Monday, July 29, 2013

Malta on a Shoestring

I've received a few emails recently from readers travelling to Malta on a budget, a topic I haven't covered on this blog yet.

Malta is a fabulous travel destination to make your Euros stretch. Here's how:

luzzu fishing boat at marsaxlokk

TRANSPORT

Malta: Get a week bus pass (available at the bus terminal in Valletta, or at the airport). At €12 for the week, it's the cheapest way to get around, but I'll warn you in the summer it can get very hot waiting for buses (35-40 degrees Celsius) and it can take a little bit of time to get to out-of-the-way places, like Malta's temples. You should also know the bus pass doesn't include bus travel after 11:30 pm. For that, you'll have to buy a night bus ticket (€2.50). Alternatively, you could buy a bus tour ticket (€20-€25/day, includes a free harbour cruise) and use these double decker tour buses to get to the hard-to-reach places.

Gozo: You'll have to take the bus to the Cirkewwa ferry terminal (I'd recommend going early in the morning) and then take a ferry to get to Gozo. The ferry ride is about €5 per person, and you pay the fare on the way back to Malta. Once in Gozo you can take a bus tour around the island (about €20-€25 per person), but if you are really wanting to stretch your Euros, you could also try to take the public buses. You'll need a separate bus ticket for Gozo, as Malta bus tickets don't work in Gozo. A day pass in Gozo costs €2.60.

Taxis/Cabs: Black cabs are the cheapest taxi option in Malta (we love eCabs). You have to call them or book in advance (they can't sit and wait for passengers at taxi stands) but they are air conditioned, professional, many have free WiFi, and you won't get ripped off with 'tourist fares.' Taxi rides within a village cost €8, and €19 from Sliema to the airport. You can find eCabs' easy rate calculator here.
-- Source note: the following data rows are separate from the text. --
/-- **Pointwise domination on the whole `t`-range.** For `0 ≤ a ≤ L'`, `πna/(2L') ≤ θ ≤ π/2` and
`t ∈ [0, L' + a]`: `ρ̃_{n+1}(t) ≤ ((n+1)/L') e^{1/2} M(t)`. [folklore] -/
theorem rodCompressedDensity_le_rodMajorant (hLp : 0 < Lp) (ha : 0 ≤ a) (haL : a ≤ Lp) {θ : ℝ}
    (hθ1 : π * n * a / (2 * Lp) ≤ θ) (hθ2 : θ ≤ π / 2) (ht : t ∈ Set.Icc 0 (Lp + a)) :
    rodCompressedDensity n Lp a t ≤ (n + 1 : ℝ) / Lp * Real.exp (1 / 2) * rodMajorant n Lp a θ t := by
  unfold rodMajorant
  by_cases hmain : a ≤ t ∧ t ≤ Lp
  · rw [if_pos hmain]
    refine (rodCompressedDensity_le hLp ha hmain.1 hmain.2).trans ?_
    have h14 : Real.exp (1 / 4) ≤ Real.exp (1 / 2) := Real.exp_le_exp.mpr (by norm_num)
    have hS := rodHarmonic_ge hLp ha hθ1 hθ2
    have hexp : Real.exp (-(Real.sin (π * (t - a) / Lp) ^ 2 * rodHarmonic n Lp a / (144 * π ^ 2))) ≤
        Real.exp (-(Real.sin (π * (t - a) / Lp) ^ 2 * (Real.cos θ ^ 2 * rodHarmonicNumber n) /
          (36 * π ^ 2))) := by
      apply Real.exp_le_exp.mpr
      unfold rodHarmonicNumber
      have hs0 : 0 ≤ Real.sin (π * (t - a) / Lp) ^ 2 := sq_nonneg _
      have hpi : 0 < π ^ 2 := by positivity
      rw [neg_le_neg_iff, div_le_div_iff₀ (by positivity) (by positivity)]
      nlinarith [mul_le_mul_of_nonneg_left hS hs0]
    exact mul_le_mul (mul_le_mul_of_nonneg_left h14 (by positivity)) hexp (by positivity)
      (by positivity)
  · rw [if_neg hmain, mul_one]
    rw [not_and_or, not_le, not_le] at hmain
    rcases hmain with hlt | hgt
    · exact (rodCompressedDensity_le_edge_left ht.1 hlt).trans
        (girardeauDensityMatrix_le_crude hLp ⟨ht.1, by linarith⟩)
    · exact (rodCompressedDensity_le_edge_right hgt ht.2).trans
        (girardeauDensityMatrix_le_crude hLp ⟨by linarith, by linarith [ht.2]⟩)

/-! #### The majorant integral tends to zero -/

/-- `∫₀^{L'+a} M ≤ 2a + L' ∫₀¹ exp(−sin²(πv) cos²θ H_{n+1}/(36π²)) dv` (the edge pieces have length
`2a`; substitution `t = a + L'v` on `[a, L']`). [folklore] -/
theorem integral_rodMajorant_le (hLp : 0 < Lp) (ha : 0 ≤ a) (haL : a ≤ Lp) (θ : ℝ) :
    ∫ t in Set.Icc 0 (Lp + a), rodMajorant n Lp a θ t ≤
      2 * a + Lp * ∫ v in Set.Icc (0 : ℝ) 1,
        Real.exp (-(Real.sin (π * v) ^ 2 * (Real.cos θ ^ 2 * rodHarmonicNumber n) / (36 * π ^ 2))) := by
  set K : ℝ := Real.cos θ ^ 2 * rodHarmonicNumber n with hK
  set G : ℝ → ℝ := fun v => Real.exp (-(Real.sin (π * v) ^ 2 * K / (36 * π ^ 2))) with hG
  have hGc : Continuous G := by rw [hG]; fun_prop
  have hG0 : ∀ v, 0 ≤ G v := fun v => (Real.exp_pos _).le
  have hM_int : ∀ u w : ℝ, IntervalIntegrable (rodMajorant n Lp a θ) volume u w := by
    intro u w
    refine IntegrableOn.intervalIntegrable ?_
    have h1 : IntegrableOn (fun _ => (1 : ℝ)) (Set.uIcc u w) volume := continuous_const.integrableOn_Icc
    exact h1.mono' (measurable_rodMajorant n Lp a θ).aestronglyMeasurable
      (Filter.Eventually.of_forall fun t => by
        rw [Real.norm_eq_abs, abs_of_nonneg (rodMajorant_nonneg _ _ _ _ _)]
        exact rodMajorant_le_one _ _ _ _ _)
  -- rewrite as interval integrals and split at `a` and `L'`
  rw [integral_Icc_eq_integral_Ioc, ← intervalIntegral.integral_of_le (by linarith),
    ← intervalIntegral.integral_add_adjacent_intervals (hM_int 0 a) (hM_int a (Lp + a)),
    ← intervalIntegral.integral_add_adjacent_intervals (hM_int a Lp) (hM_int Lp (Lp + a))]
  -- the edge pieces are at most their length
  have hedge : ∀ u w : ℝ, u ≤ w → ∫ t in u..w, rodMajorant n Lp a θ t ≤ w - u := by
    intro u w huw
    have := intervalIntegral.integral_mono_on huw (hM_int u w) (by simp)
      (fun t _ => rodMajorant_le_one n Lp a θ t)
    simpa using this
  have h1 := hedge 0 a ha
  have h3 := hedge Lp (Lp + a) (by linarith)
  -- the middle piece: `M = G((t − a)/L')` on `[a, L']`, substitution
  have hmid : ∫ t in a..Lp, rodMajorant n Lp a θ t ≤ Lp * ∫ v in Set.Icc (0 : ℝ) 1, G v := by
    have heq : ∫ t in a..Lp, rodMajorant n Lp a θ t = ∫ t in a..Lp, G (t / Lp - a / Lp) := by
      refine intervalIntegral.integral_congr fun t ht => ?_
      rw [Set.uIcc_of_le haL] at ht
      simp only [rodMajorant, if_pos (show a ≤ t ∧ t ≤ Lp from ⟨ht.1, ht.2⟩), hG]
      congr 2
      rw [show π * (t / Lp - a / Lp) = π * (t - a) / Lp by field_simp]
    have hsub : ∫ t in a..Lp, G (t / Lp - a / Lp) = Lp * ∫ v in (0 : ℝ)..(1 - a / Lp), G v := by
      rw [intervalIntegral.integral_comp_div_sub (f := G) hLp.ne', smul_eq_mul, sub_self,
        div_self hLp.ne']
    have h01 : (0 : ℝ) ≤ 1 - a / Lp := by
      rw [sub_nonneg]
      exact (div_le_one hLp).mpr haL
    have hmono : ∫ v in (0 : ℝ)..(1 - a / Lp), G v ≤ ∫ v in Set.Icc (0 : ℝ) 1, G v := by
      rw [intervalIntegral.integral_of_le h01, ← integral_Icc_eq_integral_Ioc]
      exact setIntegral_mono_set hGc.integrableOn_Icc (Filter.Eventually.of_forall hG0)
        (Filter.Eventually.of_forall (Set.Icc_subset_Icc le_rfl (by
          rw [sub_le_self_iff]; exact div_nonneg ha hLp.le)))
    rw [heq, hsub]
    exact mul_le_mul_of_nonneg_left hmono hLp.le
  linarith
the three cities from upper barrakka gardens at sunset

THE SIGHTS

Valletta: Go to St. John's Co-Cathedral (if you don't want to see every nook and cranny you can use the side entrance to just poke your head in, free of charge, or you can attend a mass. Otherwise, admission is €6.

Valletta: Go to the Upper Barraka Gardens for a nice (free!) view across the harbour to the Three Cities. If you're eating in the city Cafe Cordina is a local landmark but it's hard to get seating inside and you might want to relax under the A/C with the high temps in the summer. Cafe Jubilee is super quaint with lots of cheaper options, it's located just past the Embassy Shopping Complex. Or you could grab a pastizzi and a beer and eat that in Upper Barraka Gardens (less than €3).

Mdina: Go to Fontanella Tea Garden for a drink and a slice of cake or lunch with an incredible view over the island.

Mdina: You can pay admission to the Mdina Cathedral museum (about €5), but it's nothing to write home about, so you can just poke your head in the cathedral itself for a quick look. If you want to really explore a church in Mdina, the Carmelite Priory and its museum is a good alternative (admission is about €5).

Sliema: If you're interested in night life, go to Sliema, St. Julian's or Paceville for dinner one night. My favourite restaurants in the area are U Bistrot, Piccolo Padre, Cafe Cuba, Vecchia Napoli, Gululu, Waterbiscuit and Tapaz. Paceville is where the clubbing action happens, but it doesn't get busy until after midnight. There's no cover charge at bars in Malta, and plenty of free and half-off drink specials, so it's easy to have a really cheap night out.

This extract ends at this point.